Can anyone help me into finding my problem, I`ve been bustin` my brains all day tryin` to figure it out. Thank you a lot

[Andy123]

It appears as if your call to mysql_query is returning FALSE. Reading the documentation for this method, you will find the following:

 

For SELECT, SHOW, DESCRIBE, EXPLAIN and other statements returning resultset, mysql_query() returns a resource on success, or FALSE on error.

 

So, if your query fails, FALSE is returned, which is what your error message is telling you. You are trying to pass $result, which contains FALSE to mysql_num_rows, which expects a resource parameter. This generates the warning. What you can do is to first check if your query was executed successfully before trying to get the row count.

 

$sql = "SELECT * FROM $usertable WHERE username = '$myusername' AND keyword = '$mykeyword'";
$result = mysql_query($sql);

// Check if the query was executed successfully
if ($result) {
$count = mysql_num_rows($result); // Now it is safe to get the row count
}

else {
// SQL error
}

 

Also, please note this warning from the PHP documentation:

 

Use of this extension is discouraged. Instead, the MySQLi or PDO_MySQL extension should be used. See also MySQL: choosing an API guide and related FAQ for more information. Alternatives to this function include:

• mysqli_query()
  
• PDO::query()
  

 

Please also note that you are vulnerable to SQL injection. If you have a good reason to carry on using the MySQL extension, then at least use mysql_real_escape_string.

• 
   
  

Edited October 20, 2012 by Andy123

[Pikachu2000]

When posting code, enclose it within the forum's

 . . . 

BBCode tags.

 

echo mysql_error. I'd hazard a guess that there's no field in the table named `keywork`.

[MARINp]

 

Please also note that you are vulnerable to SQL injection. If you have a good reason to carry on using the MySQL extension, then at least use mysql_real_escape_string.

 

 

I am trying to build a login register for my website, and I`ve been looking on internet for tutorials, found one and I`m trying to build it. If you can point me to a better tutorial on how to make my login register better and secure, I tank you kindly.

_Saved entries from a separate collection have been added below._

end
/-- **BBHKSZ, the two-function hypercontractivity in SoS** (proof of Lemma 5.1, p. 13): "for `f` and
`g` being `n`-variate Fourier polynomials with degrees at most `d` and `e`, it holds that
`E f²g² ⪯ 9^{(d+e)/2}(E f²)(E g²)`" — `9^{(d+e)/2} = 3^{d+e}`; `⪯` = the difference is a sum of squares of
polynomials of degree `≤ 2` in the coefficients (entries `f̂(S) = a S`, `ĝ(U) = b U` of degree `≤ 1`,
vanishing for `|S| > d`, `|U| > e`). [cite: BarakBrandaoHarrowKelnerSteurerZhou2012, proof of Lemma 5.1 (p. 13)] -/
theorem two_function_sos_hypercontractivity {d e : ℕ} (a b : Finset (Fin n) → MvPolynomial σ ℝ)
    (ha : ∀ S, (a S).totalDegree ≤ 1) (hb : ∀ S, (b S).totalDegree ≤ 1)
    (had : ∀ S, d < S.card → a S = 0) (hbe : ∀ S, e < S.card → b S = 0) :
    IsSosDeg 2 (C ((3 : ℝ) ^ (d + e)) * (sqNorm a * sqNorm b) -
      C ((2 : ℝ) ^ n)⁻¹ * ∑ x, fourierPoly a x ^ 2 * fourierPoly b x ^ 2) := by
  classical
  have hcore := (two_function_sos_hypercontractivity_noise a b ha hb).const_mul
    (c := ((2 : ℝ) ^ n)⁻¹) (by positivity)
  have e1 : C ((2 : ℝ) ^ n)⁻¹ * (C ((2 : ℝ) ^ n) * (sqNorm3 a * sqNorm3 b) -
      ∑ x, fourierPoly a x ^ 2 * fourierPoly b x ^ 2) =
      sqNorm3 a * sqNorm3 b - C ((2 : ℝ) ^ n)⁻¹ * ∑ x, fourierPoly a x ^ 2 * fourierPoly b x ^ 2 := by
    rw [mul_sub, ← mul_assoc, ← map_mul, inv_mul_cancel₀ (by positivity), map_one, one_mul]
  rw [e1] at hcore
  -- restrict the weights to the supports
  have ew : ∀ (c : Finset (Fin n) → MvPolynomial σ ℝ) (k : ℕ), (∀ S, k < S.card → c S = 0) →
      sqNorm3 c = ∑ S, C (if S.card ≤ k then (3 : ℝ) ^ S.card else 0) * c S ^ 2 := by
    intro c k hc
    unfold sqNorm3
    refine sum_congr rfl fun S _ => ?_
    by_cases h : S.card ≤ k
    · rw [if_pos h]
    · rw [if_neg h, hc S (not_le.1 h)]; simp
  have ec : ∀ (c : Finset (Fin n) → MvPolynomial σ ℝ) (k : ℕ),
      C ((3 : ℝ) ^ k) * sqNorm c = ∑ S, C ((3 : ℝ) ^ k) * c S ^ 2 := by
    intro c k; unfold sqNorm; rw [Finset.mul_sum]
  have hcmp : IsSosDeg 2 (C ((3 : ℝ) ^ (d + e)) * (sqNorm a * sqNorm b) - sqNorm3 a * sqNorm3 b) := by
    rw [pow_add, map_mul, show C ((3 : ℝ) ^ d) * C ((3 : ℝ) ^ e) * (sqNorm a * sqNorm b) =
      (C ((3 : ℝ) ^ d) * sqNorm a) * (C ((3 : ℝ) ^ e) * sqNorm b) by ring, ec, ec, ew a d had, ew b e hbe]
    refine isSosDeg_weighted_mul_sub _ _ (fun S _ => ha S) (fun S _ => hb S) (fun S _ => ?_)
      (fun S _ => ?_) (fun S _ => ?_) (fun S _ => ?_)
    · split_ifs with h
      · exact pow_le_pow_right₀ (by norm_num) h
      · positivity
    · split_ifs <;> positivity
    · split_ifs with h
      · exact pow_le_pow_right₀ (by norm_num) h
      · positivity
    · split_ifs <;> positivity
  have := hcmp.add hcore
  rwa [sub_add_sub_cancel] at this

/-- **BBHKSZ Lemma 5.1 / eq. (3.3): hypercontractivity of low-degree polynomials in SoS.** "Over the
space of `n`-variate Fourier polynomials `f` with degree at most `d`, `E f⁴ ⪯ 9^d (E f²)²`", i.e.
"`9^d (E_w f(w)²)² = E_w f(w)⁴ + Σᵢ Qᵢ(f)²` where the `Qᵢ`'s are polynomials of degree `≤ 2` in the
variables `{f̂(α)}` specifying the coefficients of `f`" (here `E f² = Σ_S f̂(S)²`, `expect_fourierPoly_sq`).
[cite: BarakBrandaoHarrowKelnerSteurerZhou2012, Lemma 5.1 (p. 13) and eq. (3.3) (p. 9)] -/
theorem sos_hypercontractivity {d : ℕ} (a : Finset (Fin n) → MvPolynomial σ ℝ)
    (ha : ∀ S, (a S).totalDegree ≤ 1) (had : ∀ S, d < S.card → a S = 0) :
    IsSosDeg 2 (C ((9 : ℝ) ^ d) * sqNorm a ^ 2 - C ((2 : ℝ) ^ n)⁻¹ * ∑ x, fourierPoly a x ^ 4) := by
  have h := two_function_sos_hypercontractivity a a ha ha had had
  have e9 : (3 : ℝ) ^ (d + d) = 9 ^ d := by rw [← two_mul, pow_mul]; norm_num
  rw [e9, ← pow_two] at h
  convert h using 3
  exact sum_congr rfl fun x _ => by ring

/-- **BBHKSZ eq. (3.3) literally**: with one indeterminate `f̂(α)` for each `α ⊆ [n]`, `|α| ≤ d`,
`9^d (Σ_α f̂(α)²)² − E_w (Σ_α f̂(α)χ_α(w))⁴ = Σᵢ Qᵢ²` with `deg Qᵢ ≤ 2`.
[cite: BarakBrandaoHarrowKelnerSteurerZhou2012, eq. (3.3) (p. 9)] -/
theorem sos_hypercontractivity_eq33 (n d : ℕ) :
    IsSosDeg 2 (C ((9 : ℝ) ^ d) * (∑ v : {S : Finset (Fin n) // S.card ≤ d}, X v ^ 2) ^ 2 -
      C ((2 : ℝ) ^ n)⁻¹ * ∑ x : Fin n → Bool,
        (∑ v : {S : Finset (Fin n) // S.card ≤ d}, C (walsh v.1 x) * X v) ^ 4 :
      MvPolynomial {S : Finset (Fin n) // S.card ≤ d} ℝ) := by
  classical
  set a : Finset (Fin n) → MvPolynomial {S : Finset (Fin n) // S.card ≤ d} ℝ :=
    fun S => if h : S.card ≤ d then X ⟨S, h⟩ else 0 with ha_def
  have ha : ∀ S, (a S).totalDegree ≤ 1 := by
    intro S
    simp only [ha_def]
    split_ifs
    · exact (totalDegree_X _).le
    · simp
  have had : ∀ S, d < S.card → a S = 0 := fun S hS => by
    simp only [ha_def]; rw [dif_neg (not_le.2 hS)]
  have h := sos_hypercontractivity a ha had
  have hre : ∀ (F : Finset (Fin n) → MvPolynomial {S : Finset (Fin n) // S.card ≤ d} ℝ →
      MvPolynomial {S : Finset (Fin n) // S.card ≤ d} ℝ), (∀ S, F S 0 = 0) →
      ∑ S, F S (a S) = ∑ v : {S : Finset (Fin n) // S.card ≤ d}, F v.1 (X v) := by
    intro F hF
    have e : ∑ S, F S (a S) = ∑ S ∈ Finset.univ.filter (fun S : Finset (Fin n) => S.card ≤ d), F S (a S) := by
      rw [Finset.sum_filter]
      refine sum_congr rfl fun S _ => ?_
      split_ifs with hS
      · rfl
      · rw [show a S = 0 from had S (not_le.1 hS), hF]
    rw [e, Finset.sum_subtype (Finset.univ.filter fun S : Finset (Fin n) => S.card ≤ d)
      (p := fun S : Finset (Fin n) => S.card ≤ d) (fun S => by simp)]
    refine sum_congr rfl fun v _ => ?_
    simp only [ha_def, dif_pos v.2]
  have e1 : sqNorm a = ∑ v : {S : Finset (Fin n) // S.card ≤ d}, X v ^ 2 :=
    hre (fun _ p => p ^ 2) (fun _ => by simp)
  have e2 : ∀ x : Fin n → Bool, fourierPoly a x =
      ∑ v : {S : Finset (Fin n) // S.card ≤ d}, C (walsh v.1 x) * X v :=
    fun x => hre (fun S p => C (walsh S x) * p) (fun _ => by simp)
  rw [e1] at h
  simp_rw [e2] at h
  exact h

/-- **BBHKSZ Theorem 2.2 / KOTZ Theorem 1.1 in SoS: `⊢₄ ‖P_d f‖₄⁴ ≤ 9^d ‖f‖₂⁴`.** With an
indeterminate `f̂(S) = X_S` for EVERY `S ⊆ [n]` and `P_d f = Σ_{|S| ≤ d} f̂(S) χ_S`, the polynomial
`9^d (Σ_S f̂(S)²)² − E_x (P_d f)(x)⁴` is a sum of squares of polynomials of degree `≤ 2` ("the SoS
relaxation certifies that `‖P_d‖_{2→4} ≤ 9^{d/4}`"; "Tensor-SDP(P_d) ≤ 9^d").
[cite: BarakBrandaoHarrowKelnerSteurerZhou2012, Thm. 2.2 (p. 3) and §3.2 (p. 9)]
[cite: KauersODonnellTanZhou2012, Thm. 1.4 and its corollaries (p. 3)] -/
theorem sos_hypercontractivity_projector (n d : ℕ) :
    IsSosDeg 2 (C ((9 : ℝ) ^ d) * (∑ S : Finset (Fin n), X S ^ 2) ^ 2 -
      C ((2 : ℝ) ^ n)⁻¹ * ∑ x, fourierPoly (proj d fun S => X S) x ^ 4 :
      MvPolynomial (Finset (Fin n)) ℝ) := by
  classical
  have hX : ∀ S : Finset (Fin n), (X S : MvPolynomial (Finset (Fin n)) ℝ).totalDegree ≤ 1 :=
    fun S => (totalDegree_X _).le
  have ha : ∀ S, (proj d (fun S => (X S : MvPolynomial (Finset (Fin n)) ℝ)) S).totalDegree ≤ 1 := by
    intro S; unfold proj; split_ifs
    · exact hX S
    · simp
  have had : ∀ S, d < S.card → proj d (fun S => (X S : MvPolynomial (Finset (Fin n)) ℝ)) S = 0 :=
    fun S hS => if_neg (not_le.2 hS)
  have h := sos_hypercontractivity _ ha had
  -- `‖f‖₂⁴ − ‖P_d f‖₂⁴` is a sum of squares
  have ew : sqNorm (proj d fun S => (X S : MvPolynomial (Finset (Fin n)) ℝ)) =
      ∑ S, C (if S.card ≤ d then (1 : ℝ) else 0) * X S ^ 2 := by
    unfold sqNorm proj
    refine sum_congr rfl fun S _ => ?_
    split_ifs <;> simp
  have e1 : (∑ S : Finset (Fin n), (X S : MvPolynomial (Finset (Fin n)) ℝ) ^ 2) =
      ∑ S, C (1 : ℝ) * X S ^ 2 := by simp
  have hcmp : IsSosDeg 2 ((∑ S : Finset (Fin n), (X S : MvPolynomial (Finset (Fin n)) ℝ) ^ 2) ^ 2 -
      sqNorm (proj d fun S => (X S : MvPolynomial (Finset (Fin n)) ℝ)) ^ 2) := by
    rw [pow_two, pow_two, ew, e1]
    refine isSosDeg_weighted_mul_sub _ _ (fun S _ => hX S) (fun S _ => hX S) (fun S _ => ?_)
      (fun S _ => ?_) (fun S _ => ?_) (fun S _ => ?_) <;> split_ifs <;> norm_num
  have := (hcmp.const_mul (c := (9 : ℝ) ^ d) (by positivity)).add h
  rwa [mul_sub, sub_add_sub_cancel] at this

/-- **KOTZ, SoS proof of `‖T_ρ f‖₄⁴ ≤ ‖f‖₂⁴`** (`0 ≤ ρ ≤ 1/√3`; the case `f = g` of Theorem 3.4,
`s = 2`): `(Σ_S f̂(S)²)² − E_x (T_ρ f)(x)⁴` is a sum of squares of degree-`2` polynomials.
[cite: KauersODonnellTanZhou2012, Thm. 1.4 and the sentence following it (p. 3); Thm. 3.4 (p. 8)] -/
theorem sos_hypercontractivity_noise_self {ρ : ℝ} (hρ : 0 ≤ ρ) (hρ' : ρ ≤ 1 / Real.sqrt 3)
    (a : Finset (Fin n) → MvPolynomial σ ℝ) (ha : ∀ S, (a S).totalDegree ≤ 1) :
    IsSosDeg 2 (sqNorm a ^ 2 - C ((2 : ℝ) ^ n)⁻¹ * ∑ x, fourierPoly (noise ρ a) x ^ 4) := by
  have h := two_function_sos_hypercontractivity_noise_rho hρ hρ' a a ha ha
  rw [← pow_two] at h
  convert h using 3
  exact sum_congr rfl fun x _ => by ring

Edited October 20, 2012 by MARINp

[MARINp]

When posting code, enclose it within the forum's __CODEBOX_0__ BBCode tags.

 

echo mysql_error. I'd hazard a guess that there's no field in the table named `keywork`.

 

There is a field keyword in my database table. I`ve created the database table with user and keyword insead of password

[Pikachu2000]

But I didn't say `keyword`, did I? Look at the line containing the query string in your code. What do you see?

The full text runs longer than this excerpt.